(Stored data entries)
======

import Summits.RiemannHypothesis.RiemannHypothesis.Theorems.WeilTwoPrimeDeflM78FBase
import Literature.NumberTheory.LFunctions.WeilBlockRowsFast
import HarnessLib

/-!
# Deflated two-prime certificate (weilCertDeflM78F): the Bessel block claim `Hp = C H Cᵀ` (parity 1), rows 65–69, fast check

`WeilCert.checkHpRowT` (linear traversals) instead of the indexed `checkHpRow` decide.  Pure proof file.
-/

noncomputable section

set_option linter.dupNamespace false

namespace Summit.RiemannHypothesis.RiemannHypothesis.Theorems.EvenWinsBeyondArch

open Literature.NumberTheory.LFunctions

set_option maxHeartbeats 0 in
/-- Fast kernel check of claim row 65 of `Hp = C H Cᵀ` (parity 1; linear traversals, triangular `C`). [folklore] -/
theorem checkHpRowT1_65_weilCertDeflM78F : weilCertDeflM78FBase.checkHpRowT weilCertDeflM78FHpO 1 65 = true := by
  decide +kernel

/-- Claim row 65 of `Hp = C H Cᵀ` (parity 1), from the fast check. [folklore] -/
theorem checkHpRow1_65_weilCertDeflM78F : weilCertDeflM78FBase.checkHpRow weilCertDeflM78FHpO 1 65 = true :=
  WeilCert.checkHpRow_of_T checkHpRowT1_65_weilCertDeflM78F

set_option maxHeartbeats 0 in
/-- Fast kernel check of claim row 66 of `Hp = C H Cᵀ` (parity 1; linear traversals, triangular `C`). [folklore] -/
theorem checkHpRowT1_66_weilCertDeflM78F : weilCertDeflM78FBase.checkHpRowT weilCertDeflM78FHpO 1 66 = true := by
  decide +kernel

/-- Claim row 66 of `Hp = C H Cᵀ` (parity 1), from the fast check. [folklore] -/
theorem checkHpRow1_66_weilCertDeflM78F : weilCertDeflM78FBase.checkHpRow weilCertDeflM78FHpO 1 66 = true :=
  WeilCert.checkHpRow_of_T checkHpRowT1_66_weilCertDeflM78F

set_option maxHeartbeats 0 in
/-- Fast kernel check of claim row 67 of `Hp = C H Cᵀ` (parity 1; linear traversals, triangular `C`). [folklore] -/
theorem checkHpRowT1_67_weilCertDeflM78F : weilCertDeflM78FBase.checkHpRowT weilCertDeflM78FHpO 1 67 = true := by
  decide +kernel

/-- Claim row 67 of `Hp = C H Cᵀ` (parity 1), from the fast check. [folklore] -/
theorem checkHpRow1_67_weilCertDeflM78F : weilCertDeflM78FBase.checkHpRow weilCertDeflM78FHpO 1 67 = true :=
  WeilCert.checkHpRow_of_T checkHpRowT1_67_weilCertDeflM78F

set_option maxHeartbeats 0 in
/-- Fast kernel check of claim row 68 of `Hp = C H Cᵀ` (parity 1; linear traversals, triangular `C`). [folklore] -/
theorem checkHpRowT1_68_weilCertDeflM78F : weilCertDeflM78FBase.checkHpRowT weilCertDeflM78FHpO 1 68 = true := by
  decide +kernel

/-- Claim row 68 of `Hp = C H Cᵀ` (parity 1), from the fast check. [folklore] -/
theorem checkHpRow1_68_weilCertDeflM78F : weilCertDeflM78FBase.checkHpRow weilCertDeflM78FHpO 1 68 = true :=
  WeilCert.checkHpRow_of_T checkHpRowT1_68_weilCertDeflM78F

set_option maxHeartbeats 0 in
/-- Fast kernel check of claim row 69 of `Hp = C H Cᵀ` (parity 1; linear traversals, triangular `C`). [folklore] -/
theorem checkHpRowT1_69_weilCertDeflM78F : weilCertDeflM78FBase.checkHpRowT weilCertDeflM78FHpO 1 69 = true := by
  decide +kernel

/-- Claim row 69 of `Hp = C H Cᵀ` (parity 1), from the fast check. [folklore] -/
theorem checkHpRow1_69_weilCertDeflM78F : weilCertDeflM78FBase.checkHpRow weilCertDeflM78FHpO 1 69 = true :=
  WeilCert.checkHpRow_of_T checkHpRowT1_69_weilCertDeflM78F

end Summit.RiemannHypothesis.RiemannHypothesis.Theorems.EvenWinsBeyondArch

======

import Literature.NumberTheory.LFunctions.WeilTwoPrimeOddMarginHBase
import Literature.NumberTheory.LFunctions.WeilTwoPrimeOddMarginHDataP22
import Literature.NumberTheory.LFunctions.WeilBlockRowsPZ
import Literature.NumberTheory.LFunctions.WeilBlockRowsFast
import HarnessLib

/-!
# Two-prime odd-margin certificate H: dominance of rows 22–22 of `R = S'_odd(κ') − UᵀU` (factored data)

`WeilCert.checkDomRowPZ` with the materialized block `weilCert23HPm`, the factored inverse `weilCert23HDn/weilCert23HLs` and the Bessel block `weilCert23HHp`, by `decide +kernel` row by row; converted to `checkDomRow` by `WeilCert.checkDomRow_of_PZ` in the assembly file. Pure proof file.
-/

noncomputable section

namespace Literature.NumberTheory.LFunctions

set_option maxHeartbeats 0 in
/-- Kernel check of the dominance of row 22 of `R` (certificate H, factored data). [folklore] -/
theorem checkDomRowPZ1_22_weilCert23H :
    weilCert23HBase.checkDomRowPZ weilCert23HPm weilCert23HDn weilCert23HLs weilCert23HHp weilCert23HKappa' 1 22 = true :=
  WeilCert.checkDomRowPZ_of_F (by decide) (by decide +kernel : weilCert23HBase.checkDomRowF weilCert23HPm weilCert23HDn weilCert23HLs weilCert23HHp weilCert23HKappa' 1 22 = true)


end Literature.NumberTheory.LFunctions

======

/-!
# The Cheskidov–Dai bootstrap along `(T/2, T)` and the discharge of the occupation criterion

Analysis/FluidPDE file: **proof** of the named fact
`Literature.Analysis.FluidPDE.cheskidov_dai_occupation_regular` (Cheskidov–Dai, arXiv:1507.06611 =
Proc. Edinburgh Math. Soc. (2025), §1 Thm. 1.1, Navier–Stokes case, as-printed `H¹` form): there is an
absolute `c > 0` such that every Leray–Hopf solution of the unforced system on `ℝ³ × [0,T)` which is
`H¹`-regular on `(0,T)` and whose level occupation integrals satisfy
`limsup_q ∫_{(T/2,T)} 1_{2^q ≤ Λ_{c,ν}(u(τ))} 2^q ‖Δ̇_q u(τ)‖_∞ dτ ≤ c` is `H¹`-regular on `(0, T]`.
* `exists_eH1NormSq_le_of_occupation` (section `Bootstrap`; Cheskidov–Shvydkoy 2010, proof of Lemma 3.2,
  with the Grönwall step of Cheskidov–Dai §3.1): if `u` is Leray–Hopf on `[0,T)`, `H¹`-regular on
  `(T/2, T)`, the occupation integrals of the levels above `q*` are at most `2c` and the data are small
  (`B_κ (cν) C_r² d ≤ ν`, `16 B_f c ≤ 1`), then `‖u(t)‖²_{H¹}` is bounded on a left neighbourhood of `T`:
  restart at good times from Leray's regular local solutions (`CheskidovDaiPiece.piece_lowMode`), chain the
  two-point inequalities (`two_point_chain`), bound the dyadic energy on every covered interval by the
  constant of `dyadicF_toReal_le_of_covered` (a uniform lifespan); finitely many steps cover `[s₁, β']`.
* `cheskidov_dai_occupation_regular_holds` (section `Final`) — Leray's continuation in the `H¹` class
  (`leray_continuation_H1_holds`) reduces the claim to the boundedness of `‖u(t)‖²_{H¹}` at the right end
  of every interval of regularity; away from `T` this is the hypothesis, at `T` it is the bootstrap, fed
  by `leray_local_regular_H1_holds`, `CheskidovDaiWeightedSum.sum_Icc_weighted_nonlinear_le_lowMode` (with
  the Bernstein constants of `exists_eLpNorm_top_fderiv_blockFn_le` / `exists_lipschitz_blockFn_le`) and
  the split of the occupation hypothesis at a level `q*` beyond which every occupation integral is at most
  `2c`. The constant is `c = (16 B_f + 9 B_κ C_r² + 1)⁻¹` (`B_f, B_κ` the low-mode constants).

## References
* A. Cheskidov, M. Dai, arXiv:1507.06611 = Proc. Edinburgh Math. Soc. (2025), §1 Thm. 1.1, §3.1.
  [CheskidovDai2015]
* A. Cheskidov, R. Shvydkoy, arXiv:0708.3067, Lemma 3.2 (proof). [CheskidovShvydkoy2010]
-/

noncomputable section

======

> Your task: Taking the entries above, restate exactly those lines that fall between the line with "# The Cheskidov–Dai" and the line with "2^q ‖Δ̇_q u(τ)‖_∞", keeping both of those lines too.

> Result for this task:
# The Cheskidov–Dai bootstrap along `(T/2, T)` and the discharge of the occupation criterion

Analysis/FluidPDE file: **proof** of the named fact
`Literature.Analysis.FluidPDE.cheskidov_dai_occupation_regular` (Cheskidov–Dai, arXiv:1507.06611 =
Proc. Edinburgh Math. Soc. (2025), §1 Thm. 1.1, Navier–Stokes case, as-printed `H¹` form): there is an
absolute `c > 0` such that every Leray–Hopf solution of the unforced system on `ℝ³ × [0,T)` which is
`H¹`-regular on `(0,T)` and whose level occupation integrals satisfy
`limsup_q ∫_{(T/2,T)} 1_{2^q ≤ Λ_{c,ν}(u(τ))} 2^q ‖Δ̇_q u(τ)‖_∞ dτ ≤ c` is `H¹`-regular on `(0, T]`.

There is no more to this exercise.